Some processors include a form of on-chip trace. This involves the use of logic to control how/what is collected. It may also include on-chip trace memory (a buffer to store results) and/or dedicated pins to send the trace off-chip.
Most digital signal processors (DSPs) include a simple control-flow trace buffer. These collect the last few control-flow changes branches, calls, returns, and possibly interrupts which can be examined only when the processor stops. The purpose is to provide some context in the debugger for how the code got to the place where it stopped. Coupled with well-placed breakpoints, this can be used to track down complex problems, which cannot be analyzed by looking only at the current memory contents.
A few processors provide far more sophisticated on-chip trace, often as an optional add-on because it involves a whole macrocell of additional logic. For example, the ARM series of processors provide the ETM trace, and LSI Logic has E-JTAG trace, and Motorola Mcore had the Nexus trace. When the trace buffer is external, these use few pins with compressed output. The small number of pins being driven at slower rates, makes it an attractive option. But, for very fast processors, on-chip buffers are usually required to keep up with the rate, at the sacrifice of trace depth. On-chip trace units can provide very sophisticated control.

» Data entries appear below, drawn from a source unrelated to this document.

/-!
# `Balaban1983to89.B9Thm37GlueTorusCovLevels` — the LEVEL SUM of (3.16): Δ_U + Σ_j a_j·G_jᵀG_j for a finite
# family of covariant block means G_j carried by regions Λ_j, STRICTLY POSITIVE — and its Dirichlet compression
# to a domain Ω₀ invertible on Ω₀ — for EVERY isometric transport as soon as the regions COVER the sites (resp. Ω₀)
# (MODEL; own lineage pv21; imports `B9Thm37GlueTorusCovComp` only; modifies nothing)

References (bib keys; the tags below cite only these):
* [B9] = `Balaban1985BackgroundPropagators` — T. Bałaban, *Propagators for lattice gauge theories in a background
  field*, Commun. Math. Phys. 99 (1985) 389–434.
* [B7] = `Balaban1985Averaging` — T. Bałaban, *Averaging operations for lattice gauge theories*, Commun. Math. Phys.
  98 (1985) 17–51 (= reference [5] of [B9]; only NAMED here, through `B9Thm37GlueTorusCovComp`).

THE PRINTED LOCUS (read as an image of the printed page; two NEW spans of [B9] p. 393, everything else only NAMED).
[B9] p. 393, between (3.15) and (3.16): «The only change we make is that the sequence (2.1) starts with Ω₀, thus we
have Ω₀ ⊃ Ω₁ ⊃ ⋯ ⊃ Ω_k, Ω_j ⊂ T_η, and we define Λ_j = Ω_j^{(j)}∖Ω_{j+1}^{(j)}, j = 0, 1, …, k, Ω_{k+1} = ∅, or
Ω_j∖Ω_{j+1} = B^j(Λ_j), hence Λ_j ⊂ T^{(j)}_{L^jη}.» (print's dots "..." are rendered "⋯" / "…" here, nothing else
differs) and, immediately before (3.16): «We have introduced the domain Ω₀ because we will consider operators with
Dirichlet boundary conditions on Ω₀ᶜ. We define an operator Q\*aQ by the quadratic form» — display (3.16):
⟨A, Q\*aQA⟩ = Σ_{j=0}^{k} a Σ_{b∈Λ_j} (L^jη)^{d−2} |(Q_j(U)A)(b)|².  READING (a gloss, not a theorem): the sets
Ω_j∖Ω_{j+1} = B^j(Λ_j), j = 0, …, k, PARTITION Ω₀ (Ω_{k+1} = ∅); level j contributes the squares of the j-step
averages Q_j(U)A at the j-lattice points b ∈ Λ_j with the positive coefficient a(L^jη)^{d−2}; level j = 0 (Q₀ = no
averaging) is a plain mass term on Λ₀.  Certified in the import closure and only NAMED here: (3.15)/(3.18)–(3.19)
p. 393 (the j-step averaging operators; `B9Thm37GlueTorusCov`, `B9Thm37GlueTorusCovComp`), (3.23)–(3.24) p. 394
(Δ′_a = Δ_U + Q′\*aQ′; `B9Thm37GlueTorusCov`), p. 394 *"Δ′_a↾_{Ω₀} = Ω₀Δ′_aΩ₀ … Its inverse is denoted by G′"* and
p. 395 *"Assuming some regularity of the configuration U it can be easily shown that the operator Δ′_a is positive.
This implies positivity of the operators G′ …"* (`B9Thm37GlueTorusInv`, `B9Thm37Glue`).  NOTHING printed is
asserted as a theorem — every declaration below is a MODEL definition or a kernel-checked theorem about the
component model of the lineage (`B9Thm37Glue.covD`, `B9Thm37GlueTorusCov.Comb`, `B9Thm37GlueTorusCovComp.gMean`).

THE POINT (value = a MODEL kernel certificate steering the lineage; NOT summit progress).  `B9Thm37GlueTorusCovComp`
proved Δ_U + a·GᵀG strictly positive for ONE general covariant mean G whose site weights are > 0 EVERYWHERE, and
listed in its honest scope "no sum over the levels j = 0, …, k of (3.16) (one composite term with a free parameter
a > 0), no Dirichlet data on Ω₀ᶜ".  THIS FILE supplies exactly that shape, for EVERY bond transport Rm (no flatness,
nesting or regularity of U anywhere):
 * §1 the LEVEL SUM `levelSum blk W T a = Σ_j a_j·G_jᵀG_j` over a finite index type J of general covariant means
   G_j = `gMean (blk j) (W j) (T j)` (all levels label their blocks in ONE type B — on the torus a block is labelled
   by its corner SITE, as the j-lattices T^{(j)} of print sit inside T_η), its value (`levelSum_apply`), quadratic
   form Σ_j a_j Σ_q (G_j f)(q)² (`qform_levelSum`) and symmetry (`isTransposePair_levelSum`).  The REGION Λ_j of
   level j is where its site weight W_j is > 0 (W_j ≥ 0; print: L^{−jd} on B^j(Λ_j), 0 elsewhere); the
   coefficients a_j ≥ 0 are free (print: a(L^jη)^{d−2}).
 * §2 the LOCALIZED MECHANISM `gMean_ne_zero_of_pos`: if the transports of a mean G are isometries reproducing the
   field f from base values, W ≥ 0, and f(x₀, ·) ≠ 0 at ONE site with W(x₀) > 0, then G f ≠ 0 (the G-mean over the
   block of x₀ is (Σ_{block} W)·f(base) with Σ_{block} W ≥ W(x₀) > 0 and f(base) ≠ 0 by isometry); dually, a mean
   whose weights kill the field vanishes (`gMean_eq_zero_of_mul_eq_zero`).
 * §3 the OPERATOR `levelOp … = D\*D + levelSum` (the model of Δ_U + Q\*aQ with (3.16); `levelOp_const`: a constant
   one-member family gives back `gLapCov` of `B9Thm37GlueTorusCovComp`), symmetric (`isTransposePair_levelOp`), with
   quadratic form Σ_b (∇_U f)(b)² + Σ_j a_j Σ_q (G_j f)(q)² ≥ 0 (`qform_levelOp`, `qform_levelOp_nonneg`).  MAIN
   ABSTRACT THEOREM `posDef_levelOp_of_cover`: isometric level transports reproducing every covariantly constant
   field from base values (`hrep`, discharged in §5–§6 for the identity, comb and two-comb levels), W_j ≥ 0, a_j ≥ 0
   ⟹ the quadratic form is > 0 at every f ≠ 0 whose support is COVERED (every site x with some f(x, i) ≠ 0 has a
   level j with a_j > 0 and W_j(x) > 0): either ∇_U f ≠ 0, or f is covariantly constant and §2 applies at a covered
   site of its support.  Hence strictly positive, a unit, with a genuine two-sided `Ring.inverse`, when the regions
   cover ALL sites (`posDef_levelOp`, `isUnit_levelOp`, `inverse_mul_levelOp`, `mul_inverse_levelOp`).
 * §4 DIRICHLET ON Ω₀ (the model of print's G′ for the level sum).  For a {0,1}-valued χ (Ω₀ = {χ = 1}) such that
   the regions cover Ω₀, the operator `levelOp + M_{1−χ}` is strictly positive (`posDef_levelOp_add_compl`), its
   Ω₀-sandwich is that of `levelOp` (`sandwich_add_compl`, hence `dirInv_add_compl`), and so the Dirichlet inverse
   G′ := `B9Thm37GlueTorusInv.dirInv (levelOp …) χ` satisfies Ω₀(Δ_U + Q\*aQ)Ω₀·G′ = Ω₀, G′·Ω₀(Δ_U + Q\*aQ)Ω₀ = Ω₀,
   Ω₀G′Ω₀ = G′ and G′ᵀ = G′ (`levelDir_right`, `levelDir_left`, `levelDir_supported`, `isTransposePair_levelDir`) —
   covering required on Ω₀ only, as in print (Ω₀ = ⊔_j B^j(Λ_j)).
 * §5 the IDENTITY LEVEL (Q₀ = 1; blk = id, T = 1): `one_orth`, `one_reproduces`, and `gMean_one_apply` — it is the
   multiplication by W, i.e. a mass term on Λ₀.  The comb level (blk = base ∘ blk of a comb K, T = K.tr Rm) and the
   two-comb composite level are discharged BY NAME: `Comb.tr_orth`, `Comb.tr_reproduces` (`B9Thm37GlueTorusCov`),
   `twoLevel_orth`, `twoLevel_reproduces` (`B9Thm37GlueTorusCovComp`).
 * §6 the THREE-LEVEL FAMILY (k = 2 of (3.16)) over a fine comb K₁ and a coarse comb K on one bond structure, indexed
   by `Fin 3`: blockings `lvlBlk` (x ↦ x, x ↦ the K₁-base point of x, x ↦ the K-base point of that), transports
   `lvlTr` (1, K₁.tr, the ordered product of `B9Thm37GlueTorusCovComp`), `lvlTr_orth`, `lvlTr_reproduces`, operator
   `threeLevelOp`; it is a unit for every isometric Rm, all bond weights ≠ 0, W_j ≥ 0 covering, a_j > 0
   (`isUnit_threeLevelOp`), in particular on the torus `UT N` with the lexicographic cube combs of sides M₀, M
   (`isUnit_threeLevelOp_torus`; positivity needs NO nesting; the level-1 blocking is the M₀-corner map and, under
   M₀ ∣ M, the level-2 blocking is the M-corner map: `lvlBlk_one_torus`, `lvlBlk_two_torus`).
 * §7 TWINS: the COVERING hypothesis is used — on a bondless two-site lattice with one identity level carried by one
   site, the indicator of the other site is in the kernel (`not_isUnit_levelOp_uncovered`, via
   `gMean_eq_zero_of_mul_eq_zero`); and on the 8-point circle with the flat quarter-turn transport `Rm8` of
   `B9Thm37GlueTorusTwist` the three-level operator over `comb8`/`comb8c` IS a unit (`isUnit_threeLevel_twist8`).

NOT ASSERTED, NOT MODELLED (honest scope).  (i) As in `B9Thm37GlueTorusCovComp`: the averaged configurations Ū^i
of [B7] are NOT constructed; coarse transports are comb holonomies of U itself (§6) or free data (§1–§4).  (ii) The
regions Λ_j are arbitrary (any W_j ≥ 0): no geometry of the sequence Ω₀ ⊃ Ω₁ ⊃ ⋯ ⊃ Ω_k, no condition (2.2) of
print's [4], no relation between the region of level j and the j-blocks beyond what is put into W_j; the coefficients
a_j are free (the scale factors (L^jη)^{d−2}, L^{−jd} are not tracked).  (iii) (3.16) acts on algebra-valued bond
fields A; the model acts, as the whole chain does, on component site fields `St × Cp → ℝ`.  (iv) Qualitative
positivity and invertibility only: no (3.17) (gauge-fixing density), no coercivity constant, no decay, no uniformity
in U beyond "isometric", nothing of Theorems 3.1–3.3, Corollary 3.6 or Theorem 3.7 of [B9]; the capstones of the
chain (`B9Thm37GlueTorusInv`, `…TorusRW`, `…TorusScaled`) are wired to the DIAGONAL mass and do not consume
`levelOp`.  Value = MODEL kernel certificate, NOT summit progress; NOT continuum, NOT Clay, NOT a claim about print
beyond the two quoted spans.
-/

namespace Literature.MathematicalPhysics.QuantumFieldTheory.Balaban1983to89.B9Thm37GlueTorusCovLevels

Currently none of the trace units provide trace beyond the processor itself. As more designs move to multicore, it will be important to trace shared memory and bus accesses (data trace).
Traditionally, print debugging also known as logging was done using a serial channel and a terminal or PC. Some processors now contain a back-channel mechanism for debugging. These back channels usually consist of registers visible on the processor and the JTAG TAP. The processor and debugger can send and receive data across these registers while the processor is running. So, the application, a thread, or a monitor, can write data across this channel as fast as it will accept data, and the debugger or other client on the host can pull it off. Data can be pushed onto the processor from the host as well.
The advantage of back-channel schemes is that no additional devices, pins, or resources are needed to facilitate this. The main drawback: They are not deterministic in terms of rate since the host may take longer to get the data off in one run vs. another.
This article is based on excerpts taken from ESC class # 553, Developing embedded software in multi-core SoCs.